Bila kadar ATP menurun, maka akan terjadi pada perubahan pada akto-miosin, diamana
sifat lentur dan kemampuan untuk berkontraksi menghilang sehingga otot yang
bersangkutan akan menjadi kaku dan tidak dapat berkontraksi.
Proses terjadinya kaku mayat dapat melalui beberapa fase :
 Fase pertama
Sesudah kematian somatik, otot masih dalam bentuk yang normal. Tubuh yang mati akan
mampu menggunakan ATP yang sudah tersedia dan ATP tersebut diresintesa dari cadangan
glikogen. Terbentuknya kaku mayat yang cepat adalah saat dimana cadangan glikogen
dihabiskan oleh latihan yang kuat sebelum mati, seperti mati saat terjadi serangan epilepsi
atau spasme akibat tetanus, tersengat listrik, atau keracunan strychnine.
 Fase kedua
Saat ATP dalam otot berada dibawah ambang normal, kaku akan dibentuk saat
konsentrasi ATP turun menjadi 85%, dan kaku mayat akan lengkap jika berada dibawah
15%.
 Fase ketiga
Kekakuan menjadi lengkap dan irreversible.
 Fase keempat
Disebut juga fase resolusi.
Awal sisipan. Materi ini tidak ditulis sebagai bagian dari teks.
import Mathlib
import Summits.Ventures.HodgeRepro.Tier4.Line1.StrongApproximation
import Summits.Ventures.HodgeRepro.Tier4.Line1.InfiniteLattice
import Summits.Ventures.HodgeRepro.Tier4.Line1.AdeleCocompactAssembly
import Summits.Ventures.HodgeRepro.Tier4.Line1.AdelicBlichfeldt

/-!
# Tier4/Line1/AdeleCocompact — `𝔸_k / k` IS COMPACT (rung C3, unconditional) and adelic Blichfeldt (rung C4)

Blind re-derivation cell `pub-hodge-repro`, Tier 4 (README §9–§10), seat t4-L1-p5 (prover, LINE L1, gen 0).
The two inputs of `Tier4/Line1/AdeleCocompactAssembly.lean` are now in the tree — C1 strong approximation
(`exists_rational_sub_mem_integers`, t4-L1-p1, StrongApproximation.lean) and C2 the archimedean lattice
(`exists_compact_add_ringOfIntegers_infinite`, t4-L3-p2, InfiniteLattice.lean) — so «`𝔸_k/k` is compact» holds by
name, and with it the adelic Blichfeldt lemma for `k⁴ ⊆ 𝔸_k⁴`.  Mathlib (rev 81a5d257c8e4) has neither.

Nothing here says anything about the status of the Hodge conjecture for CM abelian varieties, which is NOT proved
(HC_CM is NOT proved by anyone in this repository).
-/

set_option autoImplicit false

noncomputable section

namespace Summit.Ventures.HodgeRepro.Tier4.Line1

open NumberField MeasureTheory Topology
open scoped ENNReal

variable (k : Type) [Field k] [NumberField k]

/-- (C3) **`𝔸_k / k` is compact**: a compact `C ⊆ 𝔸_k` with `k + C = 𝔸_k`. -/
theorem exists_compact_add_principal :
    ∃ C : Set (AdeleRing (𝓞 k) k), IsCompact C ∧
      ∀ x : AdeleRing (𝓞 k) k, ∃ a : k, x - algebraMap k (AdeleRing (𝓞 k) k) a ∈ C :=
  exists_compact_add_principal_of k (exists_rational_sub_mem_integers k)
    (exists_compact_add_ringOfIntegers_infinite k)

/-- (C4) **Adelic Blichfeldt** for `k⁴ ⊆ 𝔸_k⁴`, unconditional. -/
theorem exists_ne_zero_rational_mem_sub [MeasurableSpace (Fin 4 → AdeleRing (𝓞 k) k)]
    [BorelSpace (Fin 4 → AdeleRing (𝓞 k) k)] (μ : Measure (Fin 4 → AdeleRing (𝓞 k) k))
    [μ.IsAddHaarMeasure] :
    ∃ c : ℝ≥0∞, c < ∞ ∧ ∀ S : Set (Fin 4 → AdeleRing (𝓞 k) k), MeasurableSet S → c < μ S →
      ∃ x : Fin 4 → k, x ≠ 0 ∧ ∃ s ∈ S, ∃ t ∈ S,
        s - t = fun i => algebraMap k (AdeleRing (𝓞 k) k) (x i) :=
  exists_ne_zero_rational_mem_sub_of k (exists_compact_add_principal k) μ

end Summit.Ventures.HodgeRepro.Tier4.Line1

end
/-- item stmt-AnomalousDissipation-1475 · target · rank 0 · closed · moot by None · by planner
why it might fail: Conjunction of C1 (in-phase stress floor incl. LH no-leakage), C2 (no runaway) and the identity; no fixed-force loud example is known in any class (Cheskidov2023 p.4); recent DNS with smooth box forcing suggest a slowly vanishing anomaly (Iyer-Drivas-Eyink-Sreenivasan arXiv:2504.13298).
sources: BrueDeLellis2023, Cheskidov2023, 2311.04182, 2504.13298, JensenSumerFredse1989, Frenkel1991
[target] X: turb.S03 specialised to the clocked Kolmogorov force f(t,x) = F cos(omega t) sin(2 pi m
x_2) e_1 on T^3 (profile written as Im mFourier(Pi.single 1 m)): some F, omega > 0, m > 0, nu_j ->
0, global Leray-Hopf u_j for this nu-independent force with sup_j limsup-mean energy < infinity and
limsup-mean dissipation nu_j<||grad u_j||^2> >= eps > 0 (epsilon-form, spectral gradients, limsup
Cesaro means exactly as in Literature.Analysis.FluidPDE.ZerothLawTimePeriodic). X -> S03 is
TargetGivesS03 (with ForceAdmissible); CruxesGiveTarget derives X from the two cruxes and the
identity. Classical witnesses suffice (IsClassicalNSSolutionOn.isGlobalLerayHopf, energy_eq are
proved). Sources: BrueDeLellis2023 S2 Q2.1; Cheskidov2023 S1.2, Thm 1.3; card
inertia-limited-clock-s03-quadrature-stress. -/
@[route_item "route-AnomalousDissipation-ClockedKolmogorov"]
def ClockedKolmogorovZerothLaw : Prop :=
  ∃ (F ω : ℝ) (m : ℕ), 0 < F ∧ 0 < ω ∧ 0 < m ∧ ∃ (ν : ℕ → ℝ) (u₀ : ℕ → UnitAddTorus (Fin 3) → EuclideanSpace ℝ (Fin 3)) (u : ℕ → ℝ → UnitAddTorus (Fin 3) → EuclideanSpace ℝ (Fin 3)), (∀ j, 0 < ν j) ∧ Filter.Tendsto ν Filter.atTop (nhds 0) ∧ (∀ j, Literature.Analysis.FluidPDE.Torus.IsGlobalLerayHopf (ν j) (fun (t : ℝ) (x : UnitAddTorus (Fin 3)) => (F * Real.cos (ω * t) * (UnitAddTorus.mFourier (Pi.single (1 : Fin 3) (m : ℤ)) x).im) • EuclideanSpace.single (0 : Fin 3) (1 : ℝ)) (u₀ j) (u j)) ∧ (∃ E : ℝ, ∀ j, Literature.Analysis.FluidPDE.meanEnergy (u j) ≤ E) ∧ ∃ ε : ℝ, 0 < ε ∧ ∀ j, ε ≤ Literature.Analysis.FluidPDE.meanDissipation (ν j) (u j)
import Summits.BirchSwinnertonDyer.BirchSwinnertonDyer.Theorems.KimAtThreeShallowEqDeepGoodOfDefinedKato
import Literature.NumberTheory.EllipticCurves.LocalTorsionAdditiveReductionPPrimaryProofs
import HarnessLib

/-!
# Route `KimAtThreeKolyvagin` (W2): seat acc3's two-exponent fine Kato package (C1₂) of the ADDITIVE-DEFECT rows with
# `3 ∤ c_P` DERIVED from a φ-level DEFINED-KATO package with the EXACT compatibility (`b = 0`) — and the same
# package on the Kato stratum (a road to 19560's (C1) without a unit-trace element)

Cell `bsd-addord`, seat `bsd-addord-w2-c4` (gen 10; OWNER of crux 19599 `ShallowEqDeepOffKatoStratum`, item 19077
`ShallowEqDeepAtTorsionFree`).  `--supports` 19599.  HONEST FRAMING: END-TYPE TOOL THEOREMS WITH DISPLAYED HYPOTHESES
(no definition, no named fact, no instance, no `sorry`); `Λ`, `φ` abstract; nothing asserted, nothing booked; 19560 /
19599 / 19077 stay OPEN; BSD is not proved by any of this.

## What, and why
At an ADDITIVE `3` the log lattice CONTAINS `𝓞_K` (`E₀(K)/E₁(K) ≅ Ẽ_ns(k) = (k, +)`, so `log_ω(E₀(K) ⊗ ℤ₃) = 𝓞_K` at
every unramified `K`), hence `exp*_ω(H¹(K,T)) ⊆ 𝓞_K` and seat w2-c3's compatibility holds with the EXACT exponent
`b = 0`: «`φ(h) ⊗ 1 − Λ_{0,r}(y) ∈ 3^{j+1}·L_int`» =: (C1ₑₓ⁰ᵘ) (with R-κ: `κK` a rational `3`-unit — true at
`3 ∤ c_P`).  At the base `log_ω(E(ℚ₃)) = 3^{1+t−v₃(c₃)−v₃#Ẽ_ns}ℤ₃ = 3^{−v₃(c₃)}ℤ₃` (`t = 0`, `#Ẽ_ns(𝔽₃) = 3` by
`reductionPointCount_of_additive`), so `exp*_ω(H¹(ℚ₃,T)) = 3^{v₃(c₃)}ℤ₃` (Kim's Lemma L′ AS A THEOREM from `hdual`)
and w2-c3's `rider₂_of_compat` at `(a, b, t) = (0, 0, 0)` yields acc6's two-exponent rider at `(0, e)` with
`e = v₃(c₃)` — i.e. (C1₂) on the `3 ∣ c₃` rows (`e = 1`), and kim3's exponent-`0` rider on the Kato stratum
(`3 ∤ c₃`, `e = 0`).
* §1 `exists_normalised_of_dual_of_additive` — `φ = 3^{v₃(c₃)}·φ′`, `φ′` integral and onto `ℤ₃`.
* §2 `rider₂_of_smul_zero` (bookkeeping) and **`fineKato₂_of_definedKatoExact`** — (C1ₑₓ⁰ᵘ) at an additive `t = 0`
  row ⟹ FINEKATO₂ (acc3's (C1₂) text at the row) with `e := v₃(c₃)`.
READING (08-28): the `3 ∣ c₃ ∧ 3 ∤ c_P` additive-defect rows of 19599 / 19077 / 19679 / 19562 rest on a φ-level
defined-Kato package too (the SAME shape as the multiplicative rows' (C1ₑₓ¹ᵘ) with `b = 0`); the Manin rows `3 ∣ c_P`
keep acc3's (C1₂) (there `hdual` and a unit `κ` are incompatible).  On the Kato stratum the package gives the
two-exponent rider at `(0, 0)` — a unit-trace-free road into 19560's (C1), offered to its LEAD (not assembled here).
References: [BlochKato1990] §3; [Kato2004Asterisque] §9.4, Thm. 9.7; [Kim2022StructureSelmer] §3.2.3, Thm. 3.6, Rem. 3.7,
Lemma 3.9, Thm. 3.13; [SilvermanAEC2009] VII.2.1, VII.6.1, Ex. 3.5; memo HOME/w2c4/W2C4-MULT-TWOEXP-g10.md §8.
-/

set_option autoImplicit false
-- the Theorems namespace of a single-conjunct summit repeats the summit name by design (D-0017)
set_option linter.dupNamespace false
Saat dimana kekakuan hilang dan otot menjadi lemas. Salah
satu pendapat terjadinya hal ini dikarenakan proses denaturasi dari enzim pada otot.
Metode yang sering digunakan untuk mengetahui ada tidaknya rigor mortis adalah
dengan melakukan fleksi atau ekstensi pada persendian tersebut. Beberapa subyek, biasanya
bayi, orang sakit, atau orang tua, dapat memberikan kekakuan yang kurang dapat dinilai,
kebanyakan dikarenakan lemahnya otot mereka.
Kaku mayat mulai terdapat sekitar 2 jam post mortem dan mencapai puncaknya setelah
10-12 jam pos mortem, keadaan ini akan menetap selama 24 jam dan setelah 24 jam kaku
mayat mulai menghilang sesuai dengan urutan terjadinya, yaitu dimulai dari otot-otot wajah,
leher, lengan, dada, perut, dan tungkai.
Adanya kejanggalan dari postur pada mayat dimana kaku mayat telah terbentuk dengan
posisi sewaktu mayat ditemukan, dapat menjadi petunjuk bahwa pada tubuh korban telah
dipindahkan setelah mati. Ini mungkin dimaksudkan untuk menutupi sebab kematian atau
cara kematian yang sebenarnya.

Faktor-Faktor yang mempengaruhi kaku mayat :


a) Kondisi otot

 Persediaan glikogen, cepat lambat kaku mayat tergantung persediaan glikogen otot. Pada
kondisi tubuh sehat sebelum meninggal, kaku mayat akan lambat dan lama, juga pada
orang yang sebelum mati banyak makan karbohidrat, maka kaku mayat akan lambat.
 Gizi, pada mayat dengan kondisi gizi jelek saat mati, kaku mayat akan cepat terjadi.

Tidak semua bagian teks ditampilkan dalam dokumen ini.